WHAT YOU WILL DO: All that should be output is the block of lines below from the line with "(∀ (N : ℕ) (b : ℝ) (Φ" to the line with "energy (fun r => min (v r) (m : ℝ≥0∞))", both included, exactly as written.

WORKING DATA:
import Summits.AtomisticToContinuum.BoseEinsteinCondensation.Theorems.BECCutLineWeakDisorderGroundStateRigidityStubClosedEnergyTruncHardCoreAux
import Summits.AtomisticToContinuum.BoseEinsteinCondensation.Theorems.BECCutLineWeakDisorderGroundStateRigidityStubKineticCauchy
import Summits.AtomisticToContinuum.BoseEinsteinCondensation.Theorems.BECCutLineWeakDisorderGroundStateRigidityStubTruncDiagonal
import HarnessLib

/-!
# Crux `GroundStateRigidity` (stmt-AtomisticToContinuum-9072), line `Sketch`:
# the registered stub `stub_closedEnergyTruncHardCore` (Stub 15g, the glue of Stub 15)

Supports (does not close) stmt-AtomisticToContinuum-9072; stub `stub_closedEnergyTruncHardCore`
of line Sketch (lead c4, skeleton v8). **Closed-form energy truncation for the hard-core class**:
for `v = ⊤` on `[0, b]`, `v ≤ C` beyond `b`, and a measurable `Ψ`,
`q̄_v[Ψ] ≤ S := supₙ q̄_{v ⊓ n}[Ψ]`, GIVEN (as hypotheses, not re-proved) the registered statements
of the neighbouring stubs 15a `stub_coreCutoff` (pair cutoffs with gradient `≲ (r₂ - r₁)⁻²` in
the layer), 15b `stub_shellMassOfCutoff` (shell mass `≲ s² ·` layer kinetic energy `+` core mass)
and 15d `stub_layerKineticVanishing` (the layer kinetic energy of ONE function is small for thin
layers); the landed Stubs 15c `stub_kineticCauchy`, 15e `stub_truncDiagonal`, 15f
`stub_cutStateBound` are used by name.

Proof (`S < ⊤`). Diagonal trial states `Φₘ → Ψ` with `energy (v ⊓ m) Φₘ ≤ S + 1/(m+1)` (15e);
core mass `m ∫_{some pair ≤ b} |Φₘ|² ≤ S + 1` (`v ⊓ m = m` on `[0, b]`); the `Φₘ` are Cauchy in
kinetic energy (15c), so 15d applied to one `Φ_M` bounds the layer kinetic energy of all later
`Φₘ` by `4ε`; 15b (with the cutoff of 15a at radii `b - s < b`) bounds the shell masses; 15f
with the cutoff `χ` of 15a at radii `b < b + 3s` (`|∇χ|² ≤ A/(9s²)`: the `s²` cancel) gives cut
states `Gₖ = χ Φₘ → Ψ` in `L²` with `Q_v(Gₖ) ≤ (1 + θₖ)(S + τₖ) + τₖ`, `θₖ, τₖ → 0` (all this is
`ClosedEnergyTrunc.one_step` of the auxiliary file
`BECCutLineWeakDisorderGroundStateRigidityStubClosedEnergyTruncHardCoreAux.lean`); normalising
(`LincombGS.exists_trialState_normalize`, masses `→ 1` by
`ExistsNonneg.tendsto_lintegral_nnnorm_sq`) and `closedEnergy_le_liminf` conclude.
-/

noncomputable section

open MeasureTheory Filter Set Metric
open scoped ENNReal NNReal Topology

namespace Summit.AtomisticToContinuum.BoseEinsteinCondensation.Theorems.GroundStateRigidity

open Literature.MathematicalPhysics.QuantumManyBody.BoseGas
open Literature.Analysis.FunctionSpaces (tendsto_inv_natCast_add_one)

/-! ### The stub -/

open ClosedEnergyTrunc in
/-- **Stub 15g — closed-form energy truncation for the hard-core class (the glue).** GIVEN the
statements of Stubs 15a `stub_coreCutoff`, 15b `stub_shellMassOfCutoff`, 15d
`stub_layerKineticVanishing` as hypotheses (15c, 15e, 15f are landed theorems, used by name):
for `v = ⊤` on `[0, b]`, `v ≤ C` beyond `b` (measurable), `N ≥ 1`, `L > 0` and a measurable `Ψ`,
`q̄_v[Ψ] ≤ supₙ q̄_{v ⊓ n}[Ψ] =: S`. If `S < ⊤`: diagonal trial states `Φₘ → Ψ` in `L²` with
`energy (v ⊓ m) Φₘ ≤ S + 1/(m+1)` (`stub_truncDiagonal`), Cauchy in kinetic energy
(`stub_kineticCauchy`; `S ≤ q̄_{v ⊓ m₀}[Ψ] + δ` from `lt_iSup_iff`); for `θₖ = τₖ = 1/(k+1)` the
cut states `Gₖ` of `ClosedEnergyTrunc.one_step` converge to `Ψ` in `L²`, have masses `→ 1`
(`ExistsNonneg.tendsto_lintegral_nnnorm_sq`, `‖Ψ‖₂ = 1` by `TendstoL2.lintegral_nnnorm_sq_eq_one`)
and raw forms `≤ (1+θₖ)(S+τₖ) + τₖ → S`; their normalisations
(`LincombGS.exists_trialState_normalize`) are trial states converging to `Ψ` with energies
`≤ ‖Gₖ‖₂⁻² ((1+θₖ)(S+τₖ) + τₖ) → S`, and `closedEnergy_le_liminf` concludes.
[cite: Kato1966, VI §1.3 Thm 1.16] -/
theorem stub_closedEnergyTruncHardCore :
    (∀ (N : ℕ), ∃ A : ℝ≥0, ∀ r₁ r₂ : ℝ, 0 < r₁ → r₁ < r₂ →
      ∃ χ : Config N → ℝ, ContDiff ℝ 1 χ ∧ (∀ X, 0 ≤ χ X ∧ χ X ≤ 1) ∧
        (∀ (σ : Equiv.Perm (Fin N)) (X : Config N), χ (X ∘ σ) = χ X) ∧
        (∀ X : Config N, (∃ i j : Fin N, i ≠ j ∧ dist (X i) (X j) ≤ r₁) → χ X = 0) ∧
        (∀ X : Config N, (∀ i j : Fin N, i ≠ j → r₂ ≤ dist (X i) (X j)) → χ X = 1) ∧
        (∀ X : Config N, realKinetic χ X ≤
          {Y : Config N | ∃ i j : Fin N, i ≠ j ∧ r₁ < dist (Y i) (Y j) ∧
              dist (Y i) (Y j) < r₂}.indicator
            (fun _ => ENNReal.ofReal ((A : ℝ) / (r₂ - r₁) ^ 2)) X)) →
    (∀ (N : ℕ) (b s : ℝ) (A : ℝ≥0) (η : Config N → ℝ) (ψ : Config N → ℂ) (i j : Fin N), i ≠ j →
      0 < s → 81 * s ≤ b → ContDiff ℝ 1 η → (∀ X, 0 ≤ η X ∧ η X ≤ 1) →
      (∀ X : Config N, (∃ i' j' : Fin N, i' ≠ j' ∧ dist (X i') (X j') ≤ b - s) → η X = 0) →
      (∀ X : Config N, (∀ i' j' : Fin N, i' ≠ j' → b ≤ dist (X i') (X j')) → η X = 1) →
      (∀ X : Config N, realKinetic η X ≤
        {Y : Config N | ∃ i' j' : Fin N, i' ≠ j' ∧ b - s < dist (Y i') (Y j') ∧
            dist (Y i') (Y j') < b}.indicator (fun _ => ENNReal.ofReal ((A : ℝ) / s ^ 2)) X) →
      ContDiff ℝ 1 ψ →
      ∫⁻ X, (shellPair b (3 * s) i j).indicator (fun Y => (‖ψ Y‖₊ : ℝ≥0∞) ^ 2) X ≤
        ENNReal.ofReal (288 * s ^ 2) *
            (∫⁻ X, (shellPair (b - s) (4 * s) i j).indicator (kineticDensity ψ) X) +
          (288 * (A : ℝ≥0∞) + 1) *
            ∫⁻ X, {Y : Config N | ∃ i' j' : Fin N, i' ≠ j' ∧ dist (Y i') (Y j') < b}.indicator
              (fun Y => (‖ψ Y‖₊ : ℝ≥0∞) ^ 2) X) →
    (∀ (N : ℕ) (b : ℝ) (Φ : Config N → ℂ), ContDiff ℝ 1 Φ → ∫⁻ X, kineticDensity Φ X ≠ ⊤ →
      ∀ ε : ℝ≥0∞, 0 < ε → ∃ s : ℝ, 0 < s ∧
        ∫⁻ X, {Y : Config N | ∃ i j : Fin N, i ≠ j ∧ b - s < dist (Y i) (Y j) ∧
            dist (Y i) (Y j) < b + 3 * s}.indicator (kineticDensity Φ) X ≤ ε) →
    ∀ (N : ℕ) (v : ℝ → ℝ≥0∞) (L b : ℝ) (C : ℝ≥0), 1 ≤ N → 0 < L → 0 < b → Measurable v →
      (∀ s : ℝ, s ∈ Set.Icc 0 b → v s = ⊤) → (∀ s : ℝ, b < s → v s ≤ C) →
      ∀ Ψ : Config N → ℂ, Measurable Ψ →
        closedEnergy v L Ψ ≤ ⨆ n : ℕ, closedEnergy (fun r => min (v r) (n : ℝ≥0∞)) L Ψ := by
  intro hCut hShell hLayer N v L b C _hN _hL hb hv hcore hC Ψ hΨ
  set S : ℝ≥0∞ := ⨆ n : ℕ, closedEnergy (fun r => min (v r) (n : ℝ≥0∞)) L Ψ with hS_def
  rcases eq_or_ne S ⊤ with hST | hST
  · rw [hST]; exact le_top
  obtain ⟨A, hA⟩ := hCut N
  -- diagonal near-optimal trial states (Stub 15e) and their `L²` limit
  obtain ⟨Φ, hΦE, hΦd⟩ := stub_truncDiagonal N L (fun (m : ℕ) r => min (v r) (m : ℝ≥0∞)) Ψ S
    (fun m => le_iSup (fun n : ℕ => closedEnergy (fun r => min (v r) (n : ℝ≥0∞)) L Ψ) m) hST
  have hΦΨ : TendstoL2 Φ Ψ := tendsto_of_tendsto_of_tendsto_of_le_of_le tendsto_const_nhds
    tendsto_inv_natCast_add_one (fun _ => zero_le) hΦd
  have hΨ1 : ∫⁻ X, (‖Ψ X‖₊ : ℝ≥0∞) ^ 2 = 1 :=
    hΦΨ.lintegral_nnnorm_sq_eq_one hΨ.aestronglyMeasurable
  -- the kinetic Cauchy property (Stub 15c)
  have hE : ∀ δ : ℝ≥0∞, 0 < δ → ∀ᶠ m : ℕ in atTop,
      energy (fun r => min (v r) (m : ℝ≥0∞)) (Φ m) ≤ S + δ := fun δ hδ =>
    (tendsto_inv_natCast_add_one.eventually_le_const hδ).mono fun m hm =>
      (hΦE m).trans (add_le_add le_rfl hm)
  have hCδ : ∀ δ : ℝ≥0∞, 0 < δ → ∃ m₀ : ℕ,
      S ≤ closedEnergy (fun r => min (v r) (m₀ : ℝ≥0∞)) L Ψ + δ := by
    intro δ hδ
    rcases eq_or_ne S 0 with h0 | h0
    · exact ⟨0, by rw [h0]; exact zero_le⟩
    · have hlt : S - δ < ⨆ n : ℕ, closedEnergy (fun r => min (v r) (n : ℝ≥0∞)) L Ψ := by
        rw [← hS_def]; exact ENNReal.sub_lt_self hST h0 hδ.ne'
      obtain ⟨m₀, hm₀⟩ := lt_iSup_iff.1 hlt
      exact ⟨m₀, tsub_le_iff_right.1 hm₀.le⟩
  have hCauchy := stub_kineticCauchy N L (fun (m : ℕ) r => min (v r) (m : ℝ≥0∞)) Φ Ψ S
    (fun m => hv.min measurable_const) (fun m m' hmm' r => min_le_min_left (v r)
      (by exact_mod_cast hmm')) hST hΨ hΦΨ hE hCδ
  -- the cut states `Gₖ` (`θₖ = τₖ = 1/(k+1)`)
  have hτk : ∀ k : ℕ, (0 : ℝ≥0∞) < ((k : ℝ≥0∞) + 1)⁻¹ := fun k =>
    ENNReal.inv_pos.2 (by finiteness)
  have step : ∀ k : ℕ, ∃ G : Config N → ℂ, ContDiff ℝ 1 G ∧ (∀ X, X ∉ boxN N L → G X = 0) ∧
      (∀ (σ : Equiv.Perm (Fin N)) (X : Config N), G (X ∘ σ) = G X) ∧
      ∫⁻ X, (‖G X - Ψ X‖₊ : ℝ≥0∞) ^ 2 ≤ 4 * ((k : ℝ≥0∞) + 1)⁻¹ ∧
      ∫⁻ X, kineticDensity G X + interaction v X * (‖G X‖₊ : ℝ≥0∞) ^ 2 ≤
        ENNReal.ofReal (1 + 1 / ((k : ℝ) + 1)) * (S + ((k : ℝ≥0∞) + 1)⁻¹) +
          ((k : ℝ≥0∞) + 1)⁻¹ := fun k =>
    one_step hA (fun s η ψ i j => hShell N b s A η ψ i j) (hLayer N b) hb hv hcore hC hST hΦE
      hΦd hCauchy Nat.one_div_pos_of_nat (hτk k)
  choose G hGc hG0 hGσ hGd hGQ using step
  -- `Gₖ → Ψ` in `L²`, so the masses tend to `1`
  have hGF : Tendsto (fun k => ∫⁻ X, (‖G k X - Ψ X‖₊ : ℝ≥0∞) ^ 2) atTop (𝓝 0) := by
    have h := ENNReal.Tendsto.const_mul tendsto_inv_natCast_add_one (Or.inr ENNReal.ofNat_ne_top)
      (a := (4 : ℝ≥0∞))
    rw [mul_zero] at h
    exact tendsto_of_tendsto_of_tendsto_of_le_of_le tendsto_const_nhds h (fun _ => zero_le) hGd
  have hm : Tendsto (fun k => ∫⁻ X, (‖G k X‖₊ : ℝ≥0∞) ^ 2) atTop (𝓝 1) :=
    ExistsNonneg.tendsto_lintegral_nnnorm_sq (fun k => (hGc k).continuous.aestronglyMeasurable)
      hΨ.aestronglyMeasurable hΨ1 hGF
  -- the raw-form bounds tend to `S`
  have hB : Tendsto (fun k : ℕ => ENNReal.ofReal (1 + 1 / ((k : ℝ) + 1)) *
      (S + ((k : ℝ≥0∞) + 1)⁻¹) + ((k : ℝ≥0∞) + 1)⁻¹) atTop (𝓝 S) := by
    have h1 : Tendsto (fun k : ℕ => ENNReal.ofReal (1 + 1 / ((k : ℝ) + 1))) atTop (𝓝 1) := by
      have h := ENNReal.tendsto_ofReal (tendsto_one_div_add_atTop_nhds_zero_nat.const_add (1 : ℝ))
      rwa [add_zero, ENNReal.ofReal_one] at h
    have h2 : Tendsto (fun k : ℕ => S + ((k : ℝ≥0∞) + 1)⁻¹) atTop (𝓝 S) := by
      have h := tendsto_inv_natCast_add_one.const_add S
      rwa [add_zero] at h
    have h3 := ENNReal.Tendsto.mul h1 (Or.inl one_ne_zero) h2 (Or.inr ENNReal.one_ne_top)
    rw [one_mul] at h3
    have h4 := h3.add tendsto_inv_natCast_add_one
    rwa [add_zero] at h4
  -- the normalised cut states (junk where the mass vanishes, finitely often)
  choose Θ hΘ _hlow using fun k =>
    LincombGS.exists_trialState_normalize (Φ 0) v (hGc k) (hG0 k) (hGσ k)
  have hev : ∀ᶠ k in atTop, ∫⁻ X, (‖G k X‖₊ : ℝ≥0∞) ^ 2 ≠ 0 := hm.eventually_ne one_ne_zero
  have hΘΨ : TendstoL2 Θ Ψ := by
    have hcst : Tendsto (fun k => Real.sqrt ((∫⁻ X, (‖G k X‖₊ : ℝ≥0∞) ^ 2).toReal)⁻¹) atTop
        (𝓝 1) := by
      have h1' := (ENNReal.tendsto_toReal ENNReal.one_ne_top).comp hm
      rw [ENNReal.toReal_one] at h1'
      have h2' := (Real.continuous_sqrt.tendsto _).comp (h1'.inv₀ one_ne_zero)
      rwa [inv_one, Real.sqrt_one] at h2'
    refine (ExistsNonneg.tendsto_lintegral_const_mul_sub (G := G) hΨ hΨ1 hcst hGF).congr'
      (hev.mono fun k hk => ?_)
    beta_reduce
    rw [(hΘ k hk).1]
  have hEΘ : ∀ᶠ k in atTop, energy v (Θ k) ≤ (∫⁻ X, (‖G k X‖₊ : ℝ≥0∞) ^ 2)⁻¹ *
      (ENNReal.ofReal (1 + 1 / ((k : ℝ) + 1)) * (S + ((k : ℝ≥0∞) + 1)⁻¹) +
        ((k : ℝ≥0∞) + 1)⁻¹) :=
    hev.mono fun k hk => by
      rw [(hΘ k hk).2]
      exact mul_le_mul' le_rfl (hGQ k)
  have hlim : Tendsto (fun k : ℕ => (∫⁻ X, (‖G k X‖₊ : ℝ≥0∞) ^ 2)⁻¹ *
      (ENNReal.ofReal (1 + 1 / ((k : ℝ) + 1)) * (S + ((k : ℝ≥0∞) + 1)⁻¹) +
        ((k : ℝ≥0∞) + 1)⁻¹)) atTop (𝓝 S) := by
    have h := hm.inv
    rw [inv_one] at h
    have h' := ENNReal.Tendsto.mul h (Or.inl one_ne_zero) hB (Or.inr ENNReal.one_ne_top)
    rwa [one_mul] at h'
  exact (closedEnergy_le_liminf v hΘΨ).trans ((liminf_le_liminf hEΘ).trans hlim.liminf_eq.le)

end Summit.AtomisticToContinuum.BoseEinsteinCondensation.Theorems.GroundStateRigidity

end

YOUR SOLUTION:
    (∀ (N : ℕ) (b : ℝ) (Φ : Config N → ℂ), ContDiff ℝ 1 Φ → ∫⁻ X, kineticDensity Φ X ≠ ⊤ →
      ∀ ε : ℝ≥0∞, 0 < ε → ∃ s : ℝ, 0 < s ∧
        ∫⁻ X, {Y : Config N | ∃ i j : Fin N, i ≠ j ∧ b - s < dist (Y i) (Y j) ∧
            dist (Y i) (Y j) < b + 3 * s}.indicator (kineticDensity Φ) X ≤ ε) →
    ∀ (N : ℕ) (v : ℝ → ℝ≥0∞) (L b : ℝ) (C : ℝ≥0), 1 ≤ N → 0 < L → 0 < b → Measurable v →
      (∀ s : ℝ, s ∈ Set.Icc 0 b → v s = ⊤) → (∀ s : ℝ, b < s → v s ≤ C) →
      ∀ Ψ : Config N → ℂ, Measurable Ψ →
        closedEnergy v L Ψ ≤ ⨆ n : ℕ, closedEnergy (fun r => min (v r) (n : ℝ≥0∞)) L Ψ := by
  intro hCut hShell hLayer N v L b C _hN _hL hb hv hcore hC Ψ hΨ
  set S : ℝ≥0∞ := ⨆ n : ℕ, closedEnergy (fun r => min (v r) (n : ℝ≥0∞)) L Ψ with hS_def
  rcases eq_or_ne S ⊤ with hST | hST
  · rw [hST]; exact le_top
  obtain ⟨A, hA⟩ := hCut N
  -- diagonal near-optimal trial states (Stub 15e) and their `L²` limit
  obtain ⟨Φ, hΦE, hΦd⟩ := stub_truncDiagonal N L (fun (m : ℕ) r => min (v r) (m : ℝ≥0∞)) Ψ S
    (fun m => le_iSup (fun n : ℕ => closedEnergy (fun r => min (v r) (n : ℝ≥0∞)) L Ψ) m) hST
  have hΦΨ : TendstoL2 Φ Ψ := tendsto_of_tendsto_of_tendsto_of_le_of_le tendsto_const_nhds
    tendsto_inv_natCast_add_one (fun _ => zero_le) hΦd
  have hΨ1 : ∫⁻ X, (‖Ψ X‖₊ : ℝ≥0∞) ^ 2 = 1 :=
    hΦΨ.lintegral_nnnorm_sq_eq_one hΨ.aestronglyMeasurable
  -- the kinetic Cauchy property (Stub 15c)
  have hE : ∀ δ : ℝ≥0∞, 0 < δ → ∀ᶠ m : ℕ in atTop,
      energy (fun r => min (v r) (m : ℝ≥0∞)) (Φ m) ≤ S + δ := fun δ hδ =>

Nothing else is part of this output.